# [WHAT YOU HAVE TO DO]
Look below for the line containing "theorem card_realEmbeddings_eq_of_ringEquiv [NumberField"; from there, print each line exactly up to and including the line containing "σ ↦ σ.comp e.symm.toRingHom", and stop.

*** SOURCE DATA Section Begins ***

import Literature.NumberTheory.NumberFields.CMFieldTwoRankOfTotPosSquares
import Literature.Geometry.Kaehler.ComplexTorusRealMultiplicationNarrowClassNumber
import HarnessLib

/-!
# The narrow class number is invariant under field isomorphisms: `F ≃+* F' ⟹ h⁺(F) = h⁺(F')` (proved; no definition, no named fact)

`Proofs`-style file (theorems only) in topic `NumberTheory/NumberFields` (namespace `Literature.NumberTheory.NumberFields`), written by the
prover seat `cruxlead-stmt-BirchSwinnertonDyer-19573-w2` GEN 8 (cell `bsd-2adic`; `--supports` stmt-BirchSwinnertonDyer-19573; closes nothing).
Module (N2) of the seat's «Kida-lite at `ℓ = 2`»: it lets hypotheses on the narrow class numbers of the layers of a `ℤ₂`-tower be moved along
the ring isomorphisms between the several models of those layers (`(κ|_K)_n ≅ j(K)·F_n ⊆ F̄`, tree `nonempty_ringEquiv_layer_restrict_fieldRange_sup_layer`).
`CMFieldTwoRankOfTotPosSquares.lean` §2 (conv-1) transports `h`, «`h` odd» and «totally positive units are squares» and notes that `h⁺` itself
was left out; here it is, through Fröhlich–Taylor's `h⁺ · #sign(U) = h · 2^{r₁}` (tree `narrowClassNumber_mul_card_unitSignatures`): the three
other quantities transport (`classNumber_eq_of_ringEquiv`; `r₁`; and `#sign(U)` via `ComplexTorus.signVec`, §1), hence so does `h⁺` (§2).

* §1 (the bijection `σ' ↦ σ' ∘ e` of real embeddings is used inline; no definition) `card_realEmbeddings_eq_of_ringEquiv`, `signVec_unitsMap_mapRingEquiv` (`sign(e u)(σ') = sign(u)(σ' ∘ e)`),
  `card_range_signVec_eq_of_ringEquiv`, `card_unitSignatures_eq_of_ringEquiv`.
* §2 **`narrowClassNumber_eq_of_ringEquiv`**, `padicValNat_narrowClassNumber_eq_of_ringEquiv`.

References: [FrohlichTaylor1990] Ch. V §1 (1.12), p. 164; [Okazaki2000] §3 Lemma 15 (transport context).
-/

set_option autoImplicit false

noncomputable section

open NumberField

namespace Literature.NumberTheory.NumberFields

open Literature.Geometry.Kaehler Literature.Geometry.Kaehler.ComplexTorus

variable {F F' : Type*} [Field F] [Field F']

/-! ## §1 Real embeddings and unit signatures along `e : F ≃+* F'` -/

/-- `#(F →+* ℝ) = #(F' →+* ℝ)` along `e : F ≃+* F'` (`σ ↦ σ ∘ e⁻¹`). [cite: FrohlichTaylor1990, Ch. V §1, p. 163] -/
theorem card_realEmbeddings_eq_of_ringEquiv [NumberField F] [NumberField F'] (e : F ≃+* F') :
    Fintype.card (F →+* ℝ) = Fintype.card (F' →+* ℝ) := by
  refine Fintype.card_congr
    { toFun := fun σ ↦ σ.comp e.symm.toRingHom
      invFun := fun σ' ↦ σ'.comp e.toRingHom
      left_inv := fun σ ↦ by ext x; simp
      right_inv := fun σ' ↦ by ext x; simp }

/-- **`sign(e u)(σ') = sign(u)(σ' ∘ e)`**: the signature vector of the transported unit is the signature vector of the unit, relabelled
along `σ' ↦ σ' ∘ e`. [cite: FrohlichTaylor1990, Ch. V §1 (1.10)–(1.12), pp. 163–164] -/
theorem signVec_unitsMap_mapRingEquiv (e : F ≃+* F') (u : (𝓞 F)ˣ) (σ' : F' →+* ℝ) :
    signVec (Units.map (RingOfIntegers.mapRingEquiv e).toMonoidHom u) σ' = signVec u (σ'.comp e.toRingHom) := by
  rw [signVec_apply, signVec_apply, Units.coe_map]
  change (if σ' ((RingOfIntegers.mapRingEquiv e (u : 𝓞 F) : 𝓞 F') : F') < 0 then (1 : ZMod 2) else 0) = _
  rw [RingOfIntegers.mapRingEquiv_apply]
  rfl

/-- **`#{sign(u) : u ∈ E_F} = #{sign(u') : u' ∈ E_{F'}}`** along `e : F ≃+* F'` (relabel the real embeddings by `σ' ↦ σ' ∘ e`, the units by
`𝓞 F ≅ 𝓞 F'`). [cite: FrohlichTaylor1990, Ch. V §1 (1.12), p. 164] -/
theorem card_range_signVec_eq_of_ringEquiv (e : F ≃+* F') :
    Nat.card (Set.range (signVec (K := F))) = Nat.card (Set.range (signVec (K := F'))) := by
  classical
  -- relabelling of sign vectors
  let Θ : ((F →+* ℝ) → ZMod 2) → ((F' →+* ℝ) → ZMod 2) := fun v σ' ↦ v (σ'.comp e.toRingHom)
  have hΘinj : Function.Injective Θ := by
    intro v w hvw
    funext σ
    have h := congrFun hvw (σ.comp e.symm.toRingHom)
    have hσ : (σ.comp e.symm.toRingHom).comp e.toRingHom = σ := by ext x; simp
    simpa only [Θ, hσ] using h
  have himage : Θ '' Set.range (signVec (K := F)) = Set.range (signVec (K := F')) := by
    ext v'
    constructor
    · rintro ⟨_, ⟨u, rfl⟩, rfl⟩
      refine ⟨Units.map (RingOfIntegers.mapRingEquiv e).toMonoidHom u, ?_⟩
      funext σ'
      exact signVec_unitsMap_mapRingEquiv e u σ'
    · rintro ⟨u', rfl⟩
      refine ⟨signVec (Units.map (RingOfIntegers.mapRingEquiv e).symm.toMonoidHom u'), ⟨_, rfl⟩, ?_⟩
      have hback : Units.map (RingOfIntegers.mapRingEquiv e).toMonoidHom
          (Units.map (RingOfIntegers.mapRingEquiv e).symm.toMonoidHom u') = u' := by
        ext; simp
      funext σ'
      change signVec (Units.map (RingOfIntegers.mapRingEquiv e).symm.toMonoidHom u') (σ'.comp e.toRingHom) = signVec u' σ'
      rw [← signVec_unitsMap_mapRingEquiv e, hback]
  rw [← himage, Nat.card_image_of_injective hΘinj]

/-- **`#sign(E_F) = #sign(E_{F'})`** in the `Kˣ`-bookkeeping of `NarrowClassGroup.lean` (`(unitsRange K).map (signHom K)`).
[cite: FrohlichTaylor1990, Ch. V §1 (1.12), p. 164] -/
theorem card_unitSignatures_eq_of_ringEquiv (e : F ≃+* F') :
    Nat.card ((unitsRange F).map (signHom F)) = Nat.card ((unitsRange F').map (signHom F')) := by
  rw [card_unitSignatures_eq_card_range_signVec, card_unitSignatures_eq_card_range_signVec, card_range_signVec_eq_of_ringEquiv e]

/-! ## §2 The narrow class number -/

variable [NumberField F] [NumberField F']

/-- **The narrow class number transports along a field isomorphism: `h⁺(F) = h⁺(F')` for `e : F ≃+* F'`** — from
`h⁺ · #sign(U) = h · 2^{r₁}` (Fröhlich–Taylor V (1.12)) on both sides, the class number, `r₁` and `#sign(U)` being invariant (§1) and
`#sign(U) ≠ 0`. [cite: FrohlichTaylor1990, Ch. V §1 (1.12), p. 164] -/
theorem narrowClassNumber_eq_of_ringEquiv (e : F ≃+* F') : narrowClassNumber F = narrowClassNumber F' := by
  have h1 := narrowClassNumber_mul_card_unitSignatures F
  have h2 := narrowClassNumber_mul_card_unitSignatures F'
  rw [card_unitSignatures_eq_of_ringEquiv e, classNumber_eq_of_ringEquiv e, card_realEmbeddings_eq_of_ringEquiv e, ← h2] at h1
  have hne : Nat.card ((unitsRange F').map (signHom F')) ≠ 0 := by
    intro h0
    rw [h0, mul_zero] at h2
    exact mul_ne_zero (classNumber_pos F').ne' (pow_ne_zero _ two_ne_zero) h2.symm
  exact Nat.eq_of_mul_eq_mul_right (Nat.pos_of_ne_zero hne) h1

/-- `ord_p h⁺(F) = ord_p h⁺(F')` along `e : F ≃+* F'`. [cite: FrohlichTaylor1990, Ch. V §1 (1.12), p. 164] -/
theorem padicValNat_narrowClassNumber_eq_of_ringEquiv (p : ℕ) (e : F ≃+* F') :
    padicValNat p (narrowClassNumber F) = padicValNat p (narrowClassNumber F') := by
  rw [narrowClassNumber_eq_of_ringEquiv e]

end Literature.NumberTheory.NumberFields

end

*** SOURCE DATA Section Ends ***

# [WRITTEN RESPONSE]
theorem card_realEmbeddings_eq_of_ringEquiv [NumberField F] [NumberField F'] (e : F ≃+* F') :
    Fintype.card (F →+* ℝ) = Fintype.card (F' →+* ℝ) := by
  refine Fintype.card_congr
    { toFun := fun σ ↦ σ.comp e.symm.toRingHom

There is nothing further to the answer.